import Literature.AlgebraicGeometry.AbelianSchemes.IsogenyOfGenericIsogeny
import Literature.AlgebraicGeometry.AbelianSchemes.AbelianSchemeOverLevelBaseChange
import Mathlib.AlgebraicGeometry.Morphisms.FlatRank
import HarnessLib

/-!
# The kernel of a generic isogeny over a Dedekind domain has CONSTANT rank `deg φ_K`, and every fibre `φ_t` has degree `deg φ_K`
# ([GortzWedhorn2023] Cor. 27.177 (1); [BoschLutkebohmertRaynaud1990] §7.3 Prop. 6 (p. 180))

Topic `Literature/AlgebraicGeometry/AbelianSchemes`, namespace `Literature.AlgebraicGeometry.AbelianSchemes.AbelianSchemeOver`.  THEOREMS ONLY (no
definition, no named fact, no instance, no notation, no `sorry`).  Sequel (ED. 2 as a SIBLING) of ★ `AbelianSchemes/IsogenyOfGenericIsogeny` ((o-c2f): a
homomorphism `φ : A → B` of abelian schemes over a Dedekind domain `R` with fraction field `K` whose generic fibre is an isogeny is an isogeny on every
fibre, finite, with finite flat kernel `Ker φ = Spec R ×_{e,B,φ} A → Spec R`).  THIS FILE = the RANK clause **(o-c2f′)** of the P6c desk (F0P6c-plan (g0),
2026-09-01): the rank of the finite locally free `Ker φ → Spec R` is CONSTANT on the connected `Spec R`, equal to `deg φ_K := kerRank φ_K` (Mathlib
`Scheme.Hom.isLocallyConstant_finrank` for finite flat locally finitely presented morphisms, `Scheme.Hom.finrank_pullback_fst`, ★
`finrank_left_fst_eq_kerRank_fibreHom`), and consequently `deg φ_t = deg φ_K` at EVERY field point `t` — in particular `rank (Ker φ)_κ = rank (Ker φ)_K`
for the special fibre of a DVR, the count DICT (c2) `red_translΩ` and (b4′) `canonicalLine` use.  Generic capital `--supports stmt-HodgeConjecture-24832`.
HONEST LABEL: HC_CM is proved only modulo the cell's 2 remaining named inputs (hLiu418 24832, h413 24833) until rung 0 closes; this file pays no letter.

* `locallyOfFinitePresentation_fst_unit`, `isLocallyConstant_finrank_fst_unit` — plumbing for `Ker φ → Spec R`;
* **`finrank_fst_unit_eq_kerRank_genericFibre`** — `finrank (Ker φ → Spec R) s = kerRank φ_K` for every `s ∈ Spec R`;
* **`kerRank_fibreHom_eq_kerRank_genericFibre`** — `kerRank φ_t = kerRank φ_K` for every field point `t : Spec Ω → Spec R`.

## References
* [GortzWedhorn2023] U. Görtz, T. Wedhorn, *Algebraic Geometry II* (2023), Def. 27.176, Cor. 27.177 (1) («`Ker(f)` is a finite locally free group scheme over
  `S`»; its rank is locally constant).
* [BoschLutkebohmertRaynaud1990] S. Bosch, W. Lütkebohmert, M. Raynaud, *Néron Models* (1990), §7.3 Prop. 6 (p. 180) (`deg f` of an isogeny of Néron models).
* [StacksProject] The Stacks Project, Tag 02KA (rank of a finite locally free morphism is locally constant).
-/

set_option autoImplicit false

noncomputable section

universe u

open CategoryTheory CategoryTheory.Limits AlgebraicGeometry MonoidalCategory CartesianMonoidalCategory
open scoped MonObj CategoryTheory.Obj
open Literature.NumberTheory.EllipticCurves (genericFibre specGenericPoint)
open Literature.AlgebraicGeometry.Motives (AbelianVariety)

namespace Literature.AlgebraicGeometry.AbelianSchemes

namespace AbelianSchemeOver

variable {R : Type u} [CommRing R] [IsDedekindDomain R] (K : Type u) [Field K] [Algebra R K] [IsFractionRing R K]
  {A B : AbelianSchemeOver (Spec (CommRingCat.of R))} (φ : A.X ⟶ B.X) [IsMonHom φ]

omit [IsDedekindDomain R] [IsMonHom φ] in
/-- `Ker φ → Spec R` is locally of finite presentation (base change of `φ`, which is, ★ `locallyOfFinitePresentation_hom_left`).
[cite: GortzWedhorn2023, Cor. 27.177 (1)] -/
theorem locallyOfFinitePresentation_fst_unit :
    LocallyOfFinitePresentation (pullback.fst (η[B.X] : 𝟙_ (Over (Spec (CommRingCat.of R))) ⟶ B.X).left φ.left) := by
  haveI := locallyOfFinitePresentation_hom_left φ
  infer_instance

/-- **The rank of `Ker φ → Spec R` is locally constant** (finite, flat, locally of finite presentation: Mathlib
`Scheme.Hom.isLocallyConstant_finrank`). [cite: StacksProject, Tag 02KA] [cite: GortzWedhorn2023, Cor. 27.177 (1)] -/
theorem isLocallyConstant_finrank_fst_unit (hφ : AbelianVariety.IsIsogeny (fibreHom φ (specGenericPoint R K))) :
    IsLocallyConstant (Scheme.Hom.finrank (pullback.fst (η[B.X] : 𝟙_ (Over (Spec (CommRingCat.of R))) ⟶ B.X).left φ.left)) := by
  haveI := isFinite_fst_unit_of_isIsogeny_genericFibre K φ hφ
  haveI := flat_fst_unit_of_isIsogeny_genericFibre K φ hφ
  haveI := locallyOfFinitePresentation_fst_unit (R := R) φ
  exact Scheme.Hom.isLocallyConstant_finrank _

/-- **`rank (Ker φ → Spec R) = deg φ_K` at EVERY point of `Spec R`** for a generic isogeny `φ` over a Dedekind domain: the rank is locally constant on
the connected `Spec R`, and at the generic point it is the rank of `φ` at the unit of `B_K`, i.e. `kerRank φ_K` (★ `finrank_left_fst_eq_kerRank_fibreHom`).
[cite: GortzWedhorn2023, Cor. 27.177 (1)] [cite: BoschLutkebohmertRaynaud1990, §7.3 Prop. 6 (p. 180)] -/
theorem finrank_fst_unit_eq_kerRank_genericFibre (hφ : AbelianVariety.IsIsogeny (fibreHom φ (specGenericPoint R K)))
    (s : ↥(Spec (CommRingCat.of R))) :
    Scheme.Hom.finrank (pullback.fst (η[B.X] : 𝟙_ (Over (Spec (CommRingCat.of R))) ⟶ B.X).left φ.left) s =
      AbelianVariety.Hom.kerRank (fibreHom φ (specGenericPoint R K)) := by
  have hiso : ∀ ⦃Ω : Type u⦄ [Field Ω] [IsAlgClosed Ω] (t : Spec (.of Ω) ⟶ Spec (.of R)), AbelianVariety.IsIsogeny (fibreHom φ t) :=
    fun _ _ _ t => isIsogeny_fibreHom_of_isIsogeny_genericFibre K φ hφ t
  haveI := isFinite_left_of_isIsogeny_fibreHom φ hiso
  haveI := flat_left_of_isIsogeny_fibreHom φ hiso
  haveI : ConnectedSpace ↥((𝟙_ (Over (Spec (CommRingCat.of R)))).left) :=
    inferInstanceAs (ConnectedSpace ↥(Spec (CommRingCat.of R)))
  -- the generic point `ξ` and the unit point `y′` of `B_K` over it
  let x₀ : ↥(Spec (CommRingCat.of K)) := IsLocalRing.closedPoint K
  let ξ : ↥(Spec (CommRingCat.of R)) := specGenericPoint R K x₀
  have hconst := (isLocallyConstant_finrank_fst_unit K φ hφ).apply_eq_of_preconnectedSpace s ξ
  rw [hconst, Scheme.Hom.finrank_pullback_fst]
  -- `η (ξ) = pr₁ (η_K (x₀))` and the ★ rank formula under the generic fibre
  have hy : (pullback.fst B.X.hom (specGenericPoint R K)).base
        ((η[(B.baseChange (specGenericPoint R K)).X] : 𝟙_ _ ⟶ _).left.base x₀) =
      (η[B.X] : 𝟙_ _ ⟶ B.X).left.base ((specGenericPoint R K).base x₀) :=
    congrArg (fun f => f.base x₀) (one_baseChange_left_comp_fst B (specGenericPoint R K))
  have h1 := finrank_left_fst_eq_kerRank_fibreHom φ hiso (specGenericPoint R K) hφ
    (((η[(B.baseChange (specGenericPoint R K)).X] : 𝟙_ _ ⟶ _).left).base x₀)
  rw [← h1]
  exact congrArg (Scheme.Hom.finrank φ.left) hy.symm

/-- **`deg φ_t = deg φ_K` at every field point** `t : Spec Ω → Spec R` (e.g. the special fibre of a DVR): both are the rank of `Ker φ → Spec R` at the
image point. [cite: GortzWedhorn2023, Cor. 27.177 (1)] [cite: BoschLutkebohmertRaynaud1990, §7.3 Prop. 6 (p. 180)] -/
theorem kerRank_fibreHom_eq_kerRank_genericFibre (hφ : AbelianVariety.IsIsogeny (fibreHom φ (specGenericPoint R K))) {Ω : Type u} [Field Ω]
    (t : Spec (CommRingCat.of Ω) ⟶ Spec (CommRingCat.of R)) :
    AbelianVariety.Hom.kerRank (fibreHom φ t) = AbelianVariety.Hom.kerRank (fibreHom φ (specGenericPoint R K)) := by
  have hiso : ∀ ⦃Ω : Type u⦄ [Field Ω] [IsAlgClosed Ω] (t : Spec (.of Ω) ⟶ Spec (.of R)), AbelianVariety.IsIsogeny (fibreHom φ t) :=
    fun _ _ _ t => isIsogeny_fibreHom_of_isIsogeny_genericFibre K φ hφ t
  haveI := isFinite_left_of_isIsogeny_fibreHom φ hiso
  haveI := flat_left_of_isIsogeny_fibreHom φ hiso
  let x₀ : ↥(Spec (CommRingCat.of Ω)) := IsLocalRing.closedPoint Ω
  have ht := isIsogeny_fibreHom_of_isIsogeny_genericFibre K φ hφ t
  have h1 := finrank_left_fst_eq_kerRank_fibreHom φ hiso t ht (((η[(B.baseChange t).X] : 𝟙_ _ ⟶ _).left).base x₀)
  have hy : (pullback.fst B.X.hom t).base (((η[(B.baseChange t).X] : 𝟙_ _ ⟶ _).left).base x₀) =
      (η[B.X] : 𝟙_ _ ⟶ B.X).left.base (t.base x₀) :=
    congrArg (fun f => f.base x₀) (one_baseChange_left_comp_fst B t)
  have h2 := finrank_fst_unit_eq_kerRank_genericFibre K φ hφ (t.base x₀)
  rw [Scheme.Hom.finrank_pullback_fst] at h2
  rw [← h1, ← h2]
  exact congrArg (Scheme.Hom.finrank φ.left) hy

end AbelianSchemeOver

end Literature.AlgebraicGeometry.AbelianSchemes

end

- To do
Repeat exactly, please, each line from the beginning of the data through the line with "for the special" in it, and only those lines.

- Exercise answer
import Literature.AlgebraicGeometry.AbelianSchemes.IsogenyOfGenericIsogeny
import Literature.AlgebraicGeometry.AbelianSchemes.AbelianSchemeOverLevelBaseChange
import Mathlib.AlgebraicGeometry.Morphisms.FlatRank
import HarnessLib

/-!
# The kernel of a generic isogeny over a Dedekind domain has CONSTANT rank `deg φ_K`, and every fibre `φ_t` has degree `deg φ_K`
# ([GortzWedhorn2023] Cor. 27.177 (1); [BoschLutkebohmertRaynaud1990] §7.3 Prop. 6 (p. 180))

Topic `Literature/AlgebraicGeometry/AbelianSchemes`, namespace `Literature.AlgebraicGeometry.AbelianSchemes.AbelianSchemeOver`.  THEOREMS ONLY (no
definition, no named fact, no instance, no notation, no `sorry`).  Sequel (ED. 2 as a SIBLING) of ★ `AbelianSchemes/IsogenyOfGenericIsogeny` ((o-c2f): a
homomorphism `φ : A → B` of abelian schemes over a Dedekind domain `R` with fraction field `K` whose generic fibre is an isogeny is an isogeny on every
fibre, finite, with finite flat kernel `Ker φ = Spec R ×_{e,B,φ} A → Spec R`).  THIS FILE = the RANK clause **(o-c2f′)** of the P6c desk (F0P6c-plan (g0),
2026-09-01): the rank of the finite locally free `Ker φ → Spec R` is CONSTANT on the connected `Spec R`, equal to `deg φ_K := kerRank φ_K` (Mathlib
`Scheme.Hom.isLocallyConstant_finrank` for finite flat locally finitely presented morphisms, `Scheme.Hom.finrank_pullback_fst`, ★
`finrank_left_fst_eq_kerRank_fibreHom`), and consequently `deg φ_t = deg φ_K` at EVERY field point `t` — in particular `rank (Ker φ)_κ = rank (Ker φ)_K`
for the special fibre of a DVR, the count DICT (c2) `red_translΩ` and (b4′) `canonicalLine` use.  Generic capital `--supports stmt-HodgeConjecture-24832`.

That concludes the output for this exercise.